GSD supports per-phase model selection with fallback chains. Use a cheaper model for research, a powerful one for execution, and a fast one for verification. Configure in .gsd/preferences.md.

12

Why GSD-2 Is Notable — The Key Differentiators

In a landscape of AI coding tools, GSD-2 stands out for solving the problems that actually kill agent-driven projects.

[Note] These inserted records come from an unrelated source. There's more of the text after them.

import Summits.Ventures.CertifiedManyBodySolver.Theorems.ThermalStiffnessCeilingU8b8_le_7o44.Negative.CurrentCovarianceLocality
import Literature.LinearAlgebra.Matrix.GradedCompression
import HarnessLib

/-!
# Local charge pinching of even local observables (negative-side helper for the cruxes K1′ / K1 of route `TcThermcert1`)

Disprover's helper (`--supports stmt-Ventures-24560`; crux K1′ `TcThermcert1.ThermalStiffnessCeilingU8b8_le_7o44`, line of record
`Cruxes/ThermalStiffnessCeilingU8b8_le_7o44/Lines/gauge_qbp_far_seam.lean` v1.6, bet C8 `stub_currentClustering8`; equally the K1 twin's
C10): the generic half of finding F9 of edition 4 of `Cruxes/ThermalStiffnessCeilingU8b8_le_7o44/Disproof.lean` — the torus corollary
("`SectorPreserving` is redundant in Hypothesis C") is `CurrentClusteringSectorFree.lean`. Companion of `CurrentCovarianceTRBlind.lean`
(F1), `CurrentCovarianceLocality.lean` (F4), `CurrentCovarianceNonVacuity.lean` (F5).

THE PINCHING. For a site window `X ⊆ Λ` grade the occupation configurations `s` by their LOCAL charges
`ℓ_X(s) = (N↑_X(s), N↓_X(s)) = (|upPart s ∩ X|, |downPart s ∩ X|)` and let `A₀ = gradedCompress ℓ_X A = Σ_q Π_q A Π_q`
(`Literature.LinearAlgebra.Matrix.gradedCompress`: the trace-preserving conditional expectation onto the block-diagonal algebra of the
grading, Petz §9.2 — here onto the commutant of the local charges `N↑_X`, `N↓_X` = the local `U(1)×U(1)` gauge-invariant observables).
For `A` in the CAR subalgebra `𝔄(orbSet X)`:
* LOCALITY (F4's `apply_eq_zero_of_mem_carSubalgebra`: `A s t ≠ 0 ⇒ s ∖ orbSet X = t ∖ orbSet X`) ⇒ global and local charge
  differences of `s`, `t` agree (`card_upPart_eq_iff_of_apply_ne_zero`); hence `A₀` CONSERVES the global `(N↑, N↓)`
  (`preservesSectors_locPinch`) and INSIDE every global `(N↑, N↓)` sector `A₀` and `A` have the same matrix elements
  (`locPinch_apply_of_card_eq`): the line's sector blocks of `A₀`, `A` and of `A₀·J`, `A·J` (`J` sector preserving) coincide
  (`toBlock_locPinch_eq`, `toBlock_locPinch_mul_eq`);
* the local sector projections `Π_(a,b) = 1[N↑_X = a]·1[N↓_X = b]`, `1[N^σ_X = a] = Σ_{T ⊆ X, |T| = a} Π_{x∈T} n_{xσ} Π_{x∈X∖T}(1 − n_{xσ})`,
  are polynomials in densities of `X` (`diagonal_spinCount_indicator_mem`, `sectorProj_locGrade_mem`; proved in the commutative algebra of
  diagonal symbols and pushed forward along `Matrix.diagonalAlgHom`), so `A ∈ 𝔄_even(orbSet X) ⇒ A₀ ∈ 𝔄_even(orbSet X)` (`locPinch_mem`);
* at most `(|X|+1)²` local sectors occur and `‖Π_q‖ ≤ 1`, so `‖A₀‖ ≤ (|X|+1)² ‖A‖` (`norm_locPinch_le`, crude but sufficient);
* an even observable of the EMPTY window is a scalar (`exists_mul_eq_smul_of_mem_carEvenSubalgebra_orbSet_empty`).

HONEST FRAMING: finite-dimensional folklore (conditional expectations onto gauge-invariant local algebras); NO KILL of K1′, of stub B or of
the bet C8 is claimed, nothing here bears on clustering at `(U, n, β) = (8, 7/8, 8)`, and superconductivity in the Hubbard model is neither
proved nor disproved by anything in this file.
-/

noncomputable section

open scoped ComplexOrder ComplexConjugate Matrix.Norms.L2Operator
open Filter Topology Matrix Finset
open Literature.MathematicalPhysics.QuantumLattice
open Literature.Probability.LatticeModels
open Summit.Ventures.CertifiedManyBodySolver.Theorems.TcThermcert1.GaugeQbpFarSeam
open Summit.Ventures.CertifiedManyBodySolver.Theorems.TcThermcert1.CurrentCovarianceTRBlind
open Summit.Ventures.CertifiedManyBodySolver.Theorems.TcThermcert1.CurrentCovarianceLocality
open Literature.LinearAlgebra.Matrix (gradedCompress gradedCompress_apply gradedCompress_eq_sum_sectorProj)

namespace Summit.Ventures.CertifiedManyBodySolver.Theorems.TcThermcert1.LocalChargePinching

/-! Throughout, the LOCAL charge grading of a site window `X` is the map `s ↦ ℓ_X(s) = ((upPart s ∩ X).card, (downPart s ∩ X).card)`
(numbers of up / down electrons of `s` on sites of `X`), written out in full in every statement. -/

/-! ## §1 Counting: the line's sector predicate and locality of the charge bookkeeping -/

section Generic

variable {Λ : Type*} [LinearOrder Λ] [Fintype Λ]

/-- The spin-`0` orbitals of a configuration are its up electrons (counted on sites). [folklore] -/
theorem card_filter_spin_zero_eq (s : Finset (Orb Λ)) :
    (s.filter fun i => (ofLex i).2 = 0).card = (upPart s).card := by
  rw [show (s.filter fun i => (ofLex i).2 = 0) = (upPart s).image (fun x => orb x 0) from ?_,
    Finset.card_image_of_injective _ (fun x y h => (orb_inj.1 h).1)]
  ext i
  simp only [Finset.mem_filter, Finset.mem_image, mem_upPart]
  constructor
  · rintro ⟨hi, h0⟩
    refine ⟨(ofLex i).1, ?_, ?_⟩ <;>
    · have : orb (ofLex i).1 0 = i := by rw [← h0]; exact toLex_ofLex i
      simp [this, hi]
  · rintro ⟨x, hx, rfl⟩
    exact ⟨hx, rfl⟩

  • No context degradation — fresh session per task, not accumulated garbage. The agent never gets confused by prior noise.
  • True automation via state machine — reads .gsd/ files from disk, not LLM self-looping. Deterministic orchestration, not hope-based chaining.
  • Built-in observability — cost tracking, token metrics, progress dashboards, stuck detection, and timeout supervision. You always know what's happening.
  • Crash resilience — session forensics, lock files, PID liveness detection, auto-recovery with exponential backoff. Sessions die; state survives.
  • Verification guarantees — configurable shell commands with auto-fix retries. Must-haves are mechanically checked, not self-assessed.
  • Clean git history — squash-merged milestones, meaningful per-task commits, git bisect-friendly. Your repo stays professional.
"The agent is a tool, not the orchestrator. The state machine reads disk. The LLM executes tasks."